Saved data entries:

/-- **`T32` at `A2 = pt 1 4 0 0`.** [cite: DuttaGesmundoIkenmeyerJindalLysikovJSC2025, Prop. 4.12] -/
theorem T32.val_A2 :
    (∑ v : Fin 2 → Fin (2 * k + 5), if Function.Injective v then T32.nuf k (pt k 1 4 0 0) v else 0) =
      (2 : ℂ) ^ (8 * k + 14) - 2 ^ (12 * k + 22) := by
  rw [T32.sum_nuf_pt, prs_two 4 (by omega), prs_two 4 (by omega), four_pow_eq, four_pow_eq,
    four_pow_eq, four_pow_eq]
  ring_nf

/-- **`T311` at `A3 = pt 1 4 2 0`.** [cite: DuttaGesmundoIkenmeyerJindalLysikovJSC2025, Prop. 4.12] -/
theorem T311.val_A3 :
    (∑ v : Fin 3 → Fin (2 * k + 5), if Function.Injective v then T311.nuf k (pt k 1 4 2 0) v else 0) =
      -(2 : ℂ) ^ (14 * k + 27) + 2 ^ (10 * k + 18) + 2 ^ (6 * k + 10) := by
  unfold T311.nuf
  rw [sum_nuf3_01 1 4 2 0 (6 * k + 11) (2 * k + 3) (2 * k + 4)]
  rw [prs_three 4 2 (show 1 ≤ 6 * k + 11 + 1 by omega), prs_three 4 2 (show 1 ≤ 2 * k + 4 by omega),
    prs_three 4 2 (show 1 ≤ 6 * k + 11 + 1 + (2 * k + 4) by omega),
    prs_three 4 2 (show 1 ≤ 2 * k + 3 + 1 + (2 * k + 4) by omega)]
  simp only [four_pow_eq]
  ring_nf

/-- **`T311` at `A4 = pt 1 2 4 0`.** [cite: DuttaGesmundoIkenmeyerJindalLysikovJSC2025, Prop. 4.12] -/
theorem T311.val_A4 :
    (∑ v : Fin 3 → Fin (2 * k + 5), if Function.Injective v then T311.nuf k (pt k 1 2 4 0) v else 0) =
      (2 : ℂ) ^ (14 * k + 27) - 2 ^ (10 * k + 20) + 2 ^ (6 * k + 11) := by
  unfold T311.nuf
  rw [sum_nuf3_01 1 2 4 0 (6 * k + 11) (2 * k + 3) (2 * k + 4)]
  rw [prs_three 2 4 (show 1 ≤ 6 * k + 11 + 1 by omega), prs_three 2 4 (show 1 ≤ 2 * k + 4 by omega),
    prs_three 2 4 (show 1 ≤ 6 * k + 11 + 1 + (2 * k + 4) by omega),
    prs_three 2 4 (show 1 ≤ 2 * k + 3 + 1 + (2 * k + 4) by omega)]
  simp only [four_pow_eq]
  ring_nf

/-- **`T221` at `A3 = pt 1 4 2 0`.** [cite: DuttaGesmundoIkenmeyerJindalLysikovJSC2025, Prop. 4.12] -/
theorem T221.val_A3 :
    (∑ v : Fin 3 → Fin (2 * k + 5), if Function.Injective v then T221.nuf k (pt k 1 4 2 0) v else 0) =
      -(2 : ℂ) ^ (12 * k + 22) - 2 ^ (10 * k + 18) + 2 ^ (8 * k + 15) := by
  unfold T221.nuf
  rw [sum_nuf3_02 1 4 2 0 (4 * k + 7) (4 * k + 8) (2 * k + 3)]
  rw [prs_three 4 2 (show 1 ≤ 4 * k + 7 + 1 by omega),
    prs_three 4 2 (show 1 ≤ 4 * k + 7 + 1 + (4 * k + 8) by omega),
    prs_three 4 2 (show 1 ≤ 2 * k + 3 + 1 by omega),
    prs_three 4 2 (show 1 ≤ 4 * k + 8 + (2 * k + 3 + 1) by omega)]
  simp only [four_pow_eq]
  ring_nf

/-- **`T221` at `A4 = pt 1 2 4 0`.** [cite: DuttaGesmundoIkenmeyerJindalLysikovJSC2025, Prop. 4.12] -/
theorem T221.val_A4 :
    (∑ v : Fin 3 → Fin (2 * k + 5), if Function.Injective v then T221.nuf k (pt k 1 2 4 0) v else 0) =
      -(2 : ℂ) ^ (12 * k + 23) + 2 ^ (10 * k + 20) - 2 ^ (8 * k + 15) := by
  unfold T221.nuf
  rw [sum_nuf3_02 1 2 4 0 (4 * k + 7) (4 * k + 8) (2 * k + 3)]
  rw [prs_three 2 4 (show 1 ≤ 4 * k + 7 + 1 by omega),
    prs_three 2 4 (show 1 ≤ 4 * k + 7 + 1 + (4 * k + 8) by omega),
    prs_three 2 4 (show 1 ≤ 2 * k + 3 + 1 by omega),
    prs_three 2 4 (show 1 ≤ 4 * k + 8 + (2 * k + 3 + 1) by omega)]
  simp only [four_pow_eq]
  ring_nf

/-- **`T2111` at `A5 = pt 1 8 2 4`.** [cite: DuttaGesmundoIkenmeyerJindalLysikovJSC2025, Prop. 4.12] -/
theorem T2111.val_A5 :
    (∑ v : Fin 4 → Fin (2 * k + 5), if Function.Injective v then T2111.nuf k (pt k 1 8 2 4) v else 0) =
      -(3 : ℂ) * 2 ^ (18 * k + 34) + 2 ^ (16 * k + 30) + 2 ^ (14 * k + 26) + 2 ^ (12 * k + 22) := by
  unfold T2111.nuf
  rw [sum_nuf4_01 1 8 2 4 (4 * k + 7) (2 * k + 3) (2 * k + 4) (2 * k + 4)]
  rw [prs_four 8 2 4 (show 1 ≤ 4 * k + 7 + 1 by omega), prs_four 8 2 4 (show 1 ≤ 2 * k + 4 by omega),
    prs_four 8 2 4 (show 1 ≤ 4 * k + 7 + 1 + (2 * k + 4) by omega),
    prs_four 8 2 4 (show 1 ≤ 2 * k + 4 + (2 * k + 4) by omega),
    prs_four 8 2 4 (show 1 ≤ 4 * k + 7 + 1 + (2 * k + 4) + (2 * k + 4) by omega),
    prs_four 8 2 4 (show 1 ≤ 2 * k + 3 + 1 + (2 * k + 4) + (2 * k + 4) by omega)]
  simp only [four_pow_eq, eight_pow_eq]
  ring_nf

/-- **`T2111` vanishes at `A1 = pt 1 2 0 0`** (fewer support points than classes). [cite: DuttaGesmundoIkenmeyerJindalLysikovJSC2025, Prop. 4.12] -/
theorem T2111.val_A1 :
    (∑ v : Fin 4 → Fin (2 * k + 5), if Function.Injective v then T2111.nuf k (pt k 1 2 0 0) v else 0) = 0 := by
  unfold T2111.nuf
  rw [sum_nuf4_01 1 2 0 0 (4 * k + 7) (2 * k + 3) (2 * k + 4) (2 * k + 4)]
  rw [prs_two 2 (show 1 ≤ 4 * k + 7 + 1 by omega), prs_two 2 (show 1 ≤ 2 * k + 4 by omega),
    prs_two 2 (show 1 ≤ 4 * k + 7 + 1 + (2 * k + 4) by omega),
    prs_two 2 (show 1 ≤ 2 * k + 4 + (2 * k + 4) by omega),
    prs_two 2 (show 1 ≤ 4 * k + 7 + 1 + (2 * k + 4) + (2 * k + 4) by omega),
    prs_two 2 (show 1 ≤ 2 * k + 3 + 1 + (2 * k + 4) + (2 * k + 4) by omega)]
  ring

/-- **`T2111` vanishes at `A2 = pt 1 4 0 0`** (fewer support points than classes). [cite: DuttaGesmundoIkenmeyerJindalLysikovJSC2025, Prop. 4.12] -/
theorem T2111.val_A2 :
    (∑ v : Fin 4 → Fin (2 * k + 5), if Function.Injective v then T2111.nuf k (pt k 1 4 0 0) v else 0) = 0 := by
  unfold T2111.nuf
  rw [sum_nuf4_01 1 4 0 0 (4 * k + 7) (2 * k + 3) (2 * k + 4) (2 * k + 4)]
  rw [prs_two 4 (show 1 ≤ 4 * k + 7 + 1 by omega), prs_two 4 (show 1 ≤ 2 * k + 4 by omega),
    prs_two 4 (show 1 ≤ 4 * k + 7 + 1 + (2 * k + 4) by omega),
    prs_two 4 (show 1 ≤ 2 * k + 4 + (2 * k + 4) by omega),
    prs_two 4 (show 1 ≤ 4 * k + 7 + 1 + (2 * k + 4) + (2 * k + 4) by omega),
    prs_two 4 (show 1 ≤ 2 * k + 3 + 1 + (2 * k + 4) + (2 * k + 4) by omega)]
  ring

/-- **`T2111` vanishes at `A3 = pt 1 4 2 0`** (fewer support points than classes). [cite: DuttaGesmundoIkenmeyerJindalLysikovJSC2025, Prop. 4.12] -/
theorem T2111.val_A3 :
    (∑ v : Fin 4 → Fin (2 * k + 5), if Function.Injective v then T2111.nuf k (pt k 1 4 2 0) v else 0) = 0 := by
  unfold T2111.nuf
  rw [sum_nuf4_01 1 4 2 0 (4 * k + 7) (2 * k + 3) (2 * k + 4) (2 * k + 4)]
  rw [prs_three 4 2 (show 1 ≤ 4 * k + 7 + 1 by omega), prs_three 4 2 (show 1 ≤ 2 * k + 4 by omega),
    prs_three 4 2 (show 1 ≤ 4 * k + 7 + 1 + (2 * k + 4) by omega),
    prs_three 4 2 (show 1 ≤ 2 * k + 4 + (2 * k + 4) by omega),
    prs_three 4 2 (show 1 ≤ 4 * k + 7 + 1 + (2 * k + 4) + (2 * k + 4) by omega),
    prs_three 4 2 (show 1 ≤ 2 * k + 3 + 1 + (2 * k + 4) + (2 * k + 4) by omega)]
  ring

/-- **`T2111` vanishes at `A4 = pt 1 2 4 0`** (fewer support points than classes). [cite: DuttaGesmundoIkenmeyerJindalLysikovJSC2025, Prop. 4.12] -/
theorem T2111.val_A4 :
    (∑ v : Fin 4 → Fin (2 * k + 5), if Function.Injective v then T2111.nuf k (pt k 1 2 4 0) v else 0) = 0 := by
  unfold T2111.nuf
  rw [sum_nuf4_01 1 2 4 0 (4 * k + 7) (2 * k + 3) (2 * k + 4) (2 * k + 4)]
  rw [prs_three 2 4 (show 1 ≤ 4 * k + 7 + 1 by omega), prs_three 2 4 (show 1 ≤ 2 * k + 4 by omega),
    prs_three 2 4 (show 1 ≤ 4 * k + 7 + 1 + (2 * k + 4) by omega),
    prs_three 2 4 (show 1 ≤ 2 * k + 4 + (2 * k + 4) by omega),
    prs_three 2 4 (show 1 ≤ 4 * k + 7 + 1 + (2 * k + 4) + (2 * k + 4) by omega),
    prs_three 2 4 (show 1 ≤ 2 * k + 3 + 1 + (2 * k + 4) + (2 * k + 4) by omega)]
  ring

/-- **`T311` vanishes at `A1 = pt 1 2 0 0`** (two support points, three classes). [cite: DuttaGesmundoIkenmeyerJindalLysikovJSC2025, Prop. 4.12] -/
theorem T311.val_A1 :
    (∑ v : Fin 3 → Fin (2 * k + 5), if Function.Injective v then T311.nuf k (pt k 1 2 0 0) v else 0) = 0 := by
  unfold T311.nuf
  rw [sum_nuf3_01 1 2 0 0 (6 * k + 11) (2 * k + 3) (2 * k + 4)]
  rw [prs_two 2 (show 1 ≤ 6 * k + 11 + 1 by omega), prs_two 2 (show 1 ≤ 2 * k + 4 by omega), prs_two 2 (show 1 ≤ 6 * k + 11 + 1 + (2 * k + 4) by omega), prs_two 2 (show 1 ≤ 2 * k + 3 + 1 + (2 * k + 4) by omega)]
  ring

/-- **`T311` vanishes at `A2 = pt 1 4 0 0`** (two support points, three classes). [cite: DuttaGesmundoIkenmeyerJindalLysikovJSC2025, Prop. 4.12] -/
theorem T311.val_A2 :
    (∑ v : Fin 3 → Fin (2 * k + 5), if Function.Injective v then T311.nuf k (pt k 1 4 0 0) v else 0) = 0 := by
  unfold T311.nuf
  rw [sum_nuf3_01 1 4 0 0 (6 * k + 11) (2 * k + 3) (2 * k + 4)]
  rw [prs_two 4 (show 1 ≤ 6 * k + 11 + 1 by omega), prs_two 4 (show 1 ≤ 2 * k + 4 by omega), prs_two 4 (show 1 ≤ 6 * k + 11 + 1 + (2 * k + 4) by omega), prs_two 4 (show 1 ≤ 2 * k + 3 + 1 + (2 * k + 4) by omega)]
  ring

/-- **`T221` vanishes at `A1 = pt 1 2 0 0`** (two support points, three classes). [cite: DuttaGesmundoIkenmeyerJindalLysikovJSC2025, Prop. 4.12] -/
theorem T221.val_A1 :
    (∑ v : Fin 3 → Fin (2 * k + 5), if Function.Injective v then T221.nuf k (pt k 1 2 0 0) v else 0) = 0 := by
  unfold T221.nuf
  rw [sum_nuf3_02 1 2 0 0 (4 * k + 7) (4 * k + 8) (2 * k + 3)]
  rw [prs_two 2 (show 1 ≤ 4 * k + 7 + 1 by omega), prs_two 2 (show 1 ≤ 4 * k + 7 + 1 + (4 * k + 8) by omega), prs_two 2 (show 1 ≤ 2 * k + 3 + 1 by omega), prs_two 2 (show 1 ≤ 4 * k + 8 + (2 * k + 3 + 1) by omega)]
  ring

- [Task brief]:
Filter the data, keeping only the lines that contain "than".

- [Completed exercise]:
/-- **`T2111` vanishes at `A1 = pt 1 2 0 0`** (fewer support points than classes). [cite: DuttaGesmundoIkenmeyerJindalLysikovJSC2025, Prop. 4.12] -/
/-- **`T2111` vanishes at `A2 = pt 1 4 0 0`** (fewer support points than classes). [cite: DuttaGesmundoIkenmeyerJindalLysikovJSC2025, Prop. 4.12] -/
/-- **`T2111` vanishes at `A3 = pt 1 4 2 0`** (fewer support points than classes). [cite: DuttaGesmundoIkenmeyerJindalLysikovJSC2025, Prop. 4.12] -/
/-- **`T2111` vanishes at `A4 = pt 1 2 4 0`** (fewer support points than classes). [cite: DuttaGesmundoIkenmeyerJindalLysikovJSC2025, Prop. 4.12] -/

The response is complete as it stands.